My rating: 3 of 5 stars

This book contains a dialogue akin to Berkeley’s three dialogues in its format, and it starts out with similar arguments to Berkeley in favour of idealism. Along the lines of his claims regarding the primacy of perception in our experience of the world, and the secondary nature of the objects of perception as always inferred entities, never directly encountered in experience. He moves on in later parts of the dialogue to the Kantian style arguments for idealism in relation to space and time. Suggesting that space and time are just constructed through the instruments with which we perceive things, an intuitional form of things, but never a representation of some other independent external things. The end point is the position that external space is shown to not exist and to be contradictory, and that indeed, even any notion of objectivity is an illusion.

My criticism on this last point would be that there is an equivocation and assumption that any notion of objectivity must depend on some external space time framework in which that objectivity can take place. Now, given people with perfect knowledge from their perceiving position, this may logically follow. But, in reality, as in the case of Leibniz’ monads we all view things from different and limited and non-perfect perspectives. What this means is that from such a limited perspective there can always be things “beyond” our perception that we do not comprehend fully. And we can rightfully refer to this domain as in some sense objective. True it is not objective in a neutral sense of being an unchanging framework background. But, of course this has been rightfully rejected ever since the rejection of Newtonian absolute space. Nevertheless, it is objective in the sense that it reaches beyond our perspective. We can point towards something beyond our perspective, and we find patterns in it that we can trust upon as reliable and repeatable. We have to be careful to not commit this “beyond” to some specific modelling of that beyond, for such is an erroneous hypostatisation of our own models of reality, which is the error of external/absolute space, that this book is rightly critical of. But, nevertheless, we cannot close off our perception to that indeterminate beyond, because that is the source of new information to us about a real world. For me, this is the way to combine a key part of idealism, with a key part of realism, without getting stuck in materialist errors of ontological hypostatisations of our own models of reality fallaciously imagined to be “out there”, and without getting trapped in our own subjective self-reflecting mirrors of reality in our perceptions, imagined to be either “in our heads”, in the case of dualism, or nowhere at all and totally placeless and groundless in the case of a pure rational idealism, or “everywhere” in the case of a panpsychism style view.

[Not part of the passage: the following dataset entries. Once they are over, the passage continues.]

import Summits.ResolutionOfSingularities.ResolutionOfSingularities.Theorems.WeightedInvariantLocalWeightedDropNCToricRung
import Summits.ResolutionOfSingularities.ResolutionOfSingularities.Theorems.WeightedInvariantLocalWeightedDropNCSmoothPower
import Summits.ResolutionOfSingularities.ResolutionOfSingularities.Theorems.WeightedInvariantLocalWeightedDropMonomialPhaseChart

/-!
# `LocalWeightedDrop`, line `nc-game-transport`, TOT rung R6 (Newton non-degenerate germs): `ToricEnd`, PART 1/2 — bookkeeping of a toric
# state (substitution, cloud vectors, weight, face, log-Jacobian) and the logarithmic Leibniz rule

[OURS · L1 W4.3 · chain w43, engine crux `LocalWeightedDrop` stmt-ResolutionOfSingularities-8899; strategist res-L1-w43-strat-1's line
`nc-game-transport`, rung R6 `NCTransport.TOTRungNonDegenerate` (`…NCToricRung`, the strategist's sketch landed verbatim by res-D-pv-006,
p518559; `TOT-RUNGS-SPEC.md` v3 §R6 (c), `R6-PROVER-NOTES.md` §2); piece (c) → res-type-088 (NAMING 09:20:38Z).]  Nothing here is a
statement of any manuscript; the count game and the toric bookkeeping are the programme's own.

**`toricEnd (m) : NCTransport.ToricEnd m`.**  Data: a toric state `st : ToricState b B` — the original germ `b` read through
`xᵢ ↦ (∏ₜ Xₜ^{cols t i})·uᵢ` (units `uᵢ`, toric slots `T`, invertible log-Jacobian) is `X^d·h`, the position is `B = v·X^c·h` —, a covering
set `S₀` of exponents of `b` whose cloud `{E(a) = cols·a}` is a CHAIN, and Newton non-degeneracy of `b`.  Proof (Ishii-type face computation):
(E1) the chain has a least vector `e₀ = E(a₀)`, and `E(β) ≥ e₀` for every `β ∈ supp b` (`Covers`); (E2) hence `b∘x = X^{e₀}·q`
(`coeff_subst`), with `q(0) = g(ū)` and, at a LOG slot `z ∉ T`, `∂_z q(0) = Σᵢ L_{z i} Vᵢ` — only the FACE `F = {β ∈ supp b : E(β) = e₀}`
`= supp in_W b` (`W = Σₜ cols t`, positive) contributes, `g(ū) = Σ_F b_β ū^β`, `Vᵢ = Σ_F βᵢ b_β ū^β`, `L` = the log-Jacobian matrix;
(E3) the toric rows give `Σᵢ cols t i · Vᵢ = e₀(t)·g(ū)`; (E4) `TorusSmooth (in_W b)` read through `Xᵢ ↦ ūᵢ·t^{Wᵢ}` forbids
`g(ū) = 0 ∧ V = 0`; (E5) so `g(ū) ≠ 0`, or `L·V` vanishes on `T` and `V ≠ 0`, whence (invertibility) a log slot with `∂_z q(0) ≠ 0`;
(E6) comparing `X^d·h = X^{e₀}·q` gives `d ≤ e₀`, `h = X^{e₀−d}·q`, `B = v·X^{c+e₀−d}·q` — a unit monomial (`germIsNC_of_unitMonomial`)
or a smooth germ with a log-variable linear term times a unit monomial in the other variables (`germIsNC_of_smooth_mul_unitMonomial`, R0).
-/

set_option linter.dupNamespace false -- mandated namespace of this single-conjunct summit

namespace Summit.ResolutionOfSingularities.ResolutionOfSingularities.Theorems

namespace NCTransport

namespace ToricEndProof

open MvPowerSeries Literature.AlgebraicGeometry.Resolution TameFourTupleDrop

variable {k : Type} [Field k] {m : ℕ}

/-! ## Linear coefficients: Leibniz -/

/-- Leibniz at degree one: `[X_z](F·G) = F(0)·[X_z]G + [X_z]F·G(0)`. [folklore] -/
theorem coeff_single_one_mul {n : ℕ} (z : Fin n) (F G : MvPowerSeries (Fin n) k) :
    coeff (Finsupp.single z 1) (F * G) = constantCoeff F * coeff (Finsupp.single z 1) G + coeff (Finsupp.single z 1) F * constantCoeff G := by
  classical
  rw [coeff_mul, Finsupp.antidiagonal_single, Finset.sum_map, Finset.Nat.antidiagonal_succ, Finset.sum_cons, Finset.Nat.antidiagonal_zero,
    Finset.map_singleton, Finset.sum_singleton]
  simp only [Function.Embedding.coe_prodMap, Function.Embedding.coeFn_mk, Prod.map_apply, Function.Embedding.refl_apply,
    Finsupp.single_zero, coeff_zero_eq_constantCoeff_apply]

/-- Linear coefficient of a power: `[X_z](F^e) = e·F(0)^{e-1}·[X_z]F`. [folklore] -/
theorem coeff_single_one_pow {n : ℕ} (z : Fin n) (F : MvPowerSeries (Fin n) k) (e : ℕ) :
    coeff (Finsupp.single z 1) (F ^ e) = (e : k) * constantCoeff F ^ (e - 1) * coeff (Finsupp.single z 1) F := by
  induction e with
  | zero =>
    rw [pow_zero, coeff_one, if_neg (Finsupp.single_ne_zero.mpr one_ne_zero), Nat.cast_zero, zero_mul, zero_mul]
  | succ e ih =>
    rw [pow_succ, coeff_single_one_mul, ih, map_pow, Nat.cast_succ, Nat.add_sub_cancel]
    cases e with
    | zero => simp
    | succ e =>
      rw [Nat.add_sub_cancel, pow_succ]
      ring

/-- LOGARITHMIC LEIBNIZ for a product of powers of UNITS: `[X_z](∏ᵢ uᵢ^{βᵢ}) = (∏ᵢ uᵢ(0)^{βᵢ}) · Σᵢ βᵢ·[X_z]uᵢ·uᵢ(0)⁻¹`. [folklore] -/
theorem coeff_single_one_prod_pow {n : ℕ} {ι : Type} (s : Finset ι) (z : Fin n) (u : ι → MvPowerSeries (Fin n) k)
    (hu : ∀ i ∈ s, constantCoeff (u i) ≠ 0) (β : ι → ℕ) :
    coeff (Finsupp.single z 1) (∏ i ∈ s, u i ^ β i) =
      (∏ i ∈ s, constantCoeff (u i) ^ β i) * ∑ i ∈ s, (β i : k) * coeff (Finsupp.single z 1) (u i) * (constantCoeff (u i))⁻¹ := by
  classical
  induction s using Finset.induction_on with
  | empty => simp [coeff_one, Finsupp.single_ne_zero.mpr one_ne_zero]
  | insert a s ha ih =>
    rw [Finset.prod_insert ha, Finset.prod_insert ha, Finset.sum_insert ha, coeff_single_one_mul,
      ih (fun i hi => hu i (Finset.mem_insert_of_mem hi)), map_prod, coeff_single_one_pow, map_pow]
    simp_rw [map_pow]
    have ha0 : constantCoeff (u a) ≠ 0 := hu a (Finset.mem_insert_self a s)
    rcases Nat.eq_zero_or_pos (β a) with h0 | hpos
    · rw [h0]; simp
    · obtain ⟨e, he⟩ : ∃ e, β a = e + 1 := ⟨β a - 1, by omega⟩
      rw [he, Nat.add_sub_cancel, pow_succ]
      field_simp
      ring

/-! ## The substitution of a toric state -/

variable {b B : MvPowerSeries (Fin (m + 1)) k}

/-- The exponent ROW-vector `E(β) = (Σᵢ cols t i · βᵢ)ₜ` of the image of `x^β` (the cloud vector of `β`). -/
def E (st : ToricState b B) (β : Fin (m + 1) →₀ ℕ) : Fin (m + 1) → ℕ := fun t => ∑ i, st.cols t i * β i

/-- The positive weight `W i = Σₜ cols t i`. -/
def W (st : ToricState b B) : Fin (m + 1) → ℕ := fun i => ∑ t, st.cols t i

/-- The substitution `xᵢ ↦ (∏ₜ Xₜ^{cols t i})·uᵢ` of the state. -/
noncomputable def xs (st : ToricState b B) : Fin (m + 1) → MvPowerSeries (Fin (m + 1)) k :=
  fun i => (∏ t, X t ^ st.cols t i) * st.u i

/-- The unit part `∏ᵢ uᵢ^{βᵢ}`. -/
noncomputable def U (st : ToricState b B) (β : Fin (m + 1) →₀ ℕ) : MvPowerSeries (Fin (m + 1)) k := ∏ i, st.u i ^ β i

/-- `ūᵢ = uᵢ(0)`. -/
noncomputable def ubar (st : ToricState b B) : Fin (m + 1) → k := fun i => constantCoeff (st.u i)

/-- The cloud of a toric state is `E`. -/
theorem cloud_eq_E (st : ToricState b B) (S₀ : Finset (Fin (m + 1) →₀ ℕ)) (a : ↥S₀) : st.cloud S₀ a = E st a := rfl

/-- `E` is monotone. -/
theorem E_mono (st : ToricState b B) {β β' : Fin (m + 1) →₀ ℕ} (h : β ≤ β') (t : Fin (m + 1)) : E st β t ≤ E st β' t :=
  Finset.sum_le_sum fun i _ => Nat.mul_le_mul_left _ (h i)

/-- `E(β)` vanishes off `T`. -/
theorem E_eq_zero_of_not_mem (st : ToricState b B) (β : Fin (m + 1) →₀ ℕ) {t : Fin (m + 1)} (ht : t ∉ st.T) : E st β t = 0 := by
  unfold E
  exact Finset.sum_eq_zero fun i _ => by rw [st.cols_zero t ht i, zero_mul]

/-- The weight is positive. -/
theorem W_ne_zero (st : ToricState b B) (i : Fin (m + 1)) : W st i ≠ 0 := by
  obtain ⟨t, -, ht⟩ := st.col_pos i
  exact Nat.pos_iff_ne_zero.mp (lt_of_lt_of_le ht (Finset.single_le_sum (f := fun t => st.cols t i) (fun _ _ => Nat.zero_le _)
    (Finset.mem_univ t)))

/-- `weight W β = Σₜ E(β) t`. -/
theorem weight_eq_sum_E (st : ToricState b B) (β : Fin (m + 1) →₀ ℕ) : Finsupp.weight (W st) β = ∑ t, E st β t := by
  rw [Finsupp.weight_apply, Finsupp.sum_fintype _ _ (fun i => by simp)]
  unfold W E
  simp only [smul_eq_mul, Finset.mul_sum]
  rw [Finset.sum_comm]
  exact Finset.sum_congr rfl fun t _ => Finset.sum_congr rfl fun i _ => by ring

/-- The substitution is legal (constant terms vanish: every column is non-zero). -/
theorem constantCoeff_xs (st : ToricState b B) (i : Fin (m + 1)) : constantCoeff (xs st i) = 0 := by
  obtain ⟨t, -, ht⟩ := st.col_pos i
  unfold xs
  rw [map_mul, map_prod]
  have h0 : constantCoeff ((X t : MvPowerSeries (Fin (m + 1)) k) ^ st.cols t i) = 0 := by
    rw [map_pow, constantCoeff_X, zero_pow (Nat.pos_iff_ne_zero.mp ht)]
  rw [Finset.prod_eq_zero (Finset.mem_univ t) h0, zero_mul]

/-- The substitution of a toric state is substitutable. -/
theorem hasSubst_xs (st : ToricState b B) : HasSubst (xs st) := hasSubst_of_constantCoeff_zero (constantCoeff_xs st)

/-- `∏ᵢ xᵢ^{βᵢ} = X^{E(β)} · ∏ᵢ uᵢ^{βᵢ}`. -/
theorem prod_xs_pow (st : ToricState b B) (β : Fin (m + 1) →₀ ℕ) :
    (β.prod fun s e => xs st s ^ e) = monomial (Finsupp.equivFunOnFinite.symm (E st β)) 1 * U st β := by
  rw [Finsupp.prod_fintype _ _ (fun i => pow_zero _), ← MonomialWon.prod_X_pow_eq_monomial]
  unfold xs U E
  have h1 : ∀ i, ((∏ t, (X t : MvPowerSeries (Fin (m + 1)) k) ^ st.cols t i) * st.u i) ^ β i =
      (∏ t, (X t : MvPowerSeries (Fin (m + 1)) k) ^ (st.cols t i * β i)) * st.u i ^ β i := by
    intro i
    rw [mul_pow, ← Finset.prod_pow]
    simp_rw [← pow_mul]
  simp_rw [h1]
  rw [Finset.prod_mul_distrib, Finset.prod_comm]
  congr 1
  exact Finset.prod_congr rfl fun t _ => Finset.prod_pow_eq_pow_sum _ _ _

/-- THE COEFFICIENT FORMULA for `b∘x`. -/
theorem coeff_subst_xs (st : ToricState b B) (n : Fin (m + 1) →₀ ℕ) :
    coeff n (subst (xs st) b) = ∑ᶠ β : Fin (m + 1) →₀ ℕ, coeff β b *
      (if Finsupp.equivFunOnFinite.symm (E st β) ≤ n then coeff (n - Finsupp.equivFunOnFinite.symm (E st β)) (U st β) else 0) := by
  rw [coeff_subst (hasSubst_xs st)]
  refine finsum_congr fun β => ?_
  rw [prod_xs_pow, coeff_monomial_mul, smul_eq_mul]
  split_ifs <;> simp

/-! ## The least cloud vector and the face -/

section Face

variable (st : ToricState b B) (e₀ : Fin (m + 1) → ℕ)

/-- The face data: exponents of `b` of cloud vector exactly `e₀`, as a finite set (the level set of the positive weight `W`). -/
noncomputable def face : Finset (Fin (m + 1) →₀ ℕ) := by
  classical
  exact (Finsupp.finite_of_nat_weight_le (W st) (W_ne_zero st) (∑ t, e₀ t)).toFinset.filter
    (fun β => E st β = e₀ ∧ coeff β b ≠ 0)

variable {st e₀}

/-- Membership in the face. -/
theorem mem_face {β : Fin (m + 1) →₀ ℕ} : β ∈ face st e₀ ↔ E st β = e₀ ∧ coeff β b ≠ 0 := by
  classical
  unfold face
  rw [Finset.mem_filter, Set.Finite.mem_toFinset, Set.mem_setOf_eq]
  constructor
  · exact fun h => h.2
  · intro h
    refine ⟨?_, h⟩
    rw [weight_eq_sum_E, h.1]

/-- Under `e₀ ≤ E(β)` (componentwise), `E(β) ≤ e₀` forces `β` onto the face. -/
theorem E_eq_of_le {β : Fin (m + 1) →₀ ℕ} (hge : ∀ t, e₀ t ≤ E st β t) (hle : ∀ t, E st β t ≤ e₀ t) : E st β = e₀ :=
  funext fun t => le_antisymm (hle t) (hge t)

end Face

/-- `g(ū) = Σ_{β ∈ F} b_β ū^β`. -/
noncomputable def gbar (st : ToricState b B) (e₀ : Fin (m + 1) → ℕ) : k :=
  ∑ β ∈ face st e₀, coeff β b * ∏ i, ubar st i ^ β i

/-- `Vᵢ = Σ_{β ∈ F} βᵢ b_β ū^β`. -/
noncomputable def V (st : ToricState b B) (e₀ : Fin (m + 1) → ℕ) (i : Fin (m + 1)) : k :=
  ∑ β ∈ face st e₀, (β i : k) * coeff β b * ∏ j, ubar st j ^ β j

/-- The LOG-JACOBIAN matrix of the state (the matrix of `st.logJac`). -/
noncomputable def L (st : ToricState b B) : Matrix (Fin (m + 1)) (Fin (m + 1)) k :=
  Matrix.of fun t i => if t ∈ st.T then ((st.cols t i : ℕ) : k) else coeff (Finsupp.single t 1) (st.u i) * (constantCoeff (st.u i))⁻¹

/-- The log-Jacobian matrix is invertible. -/
theorem isUnit_L (st : ToricState b B) : IsUnit (L st) := (Matrix.isUnit_iff_isUnit_det _).mpr st.logJac

end ToricEndProof

end NCTransport

end Summit.ResolutionOfSingularities.ResolutionOfSingularities.Theorems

I think it is critical to maintain our tenuous grip on the connection between self and reality by avoiding these trappings, as the tendency is ever present in our minds and brains as we become more engrained in our ways to become fixed and unchangeable in our outlook, either by a dogmatic belief in some thing out there, or a dogmatic belief in something in yourself. Life and evolving beings remain open to the information around them in some key ways and that is how life stays vibrant and alive in a more than merely mechanical way.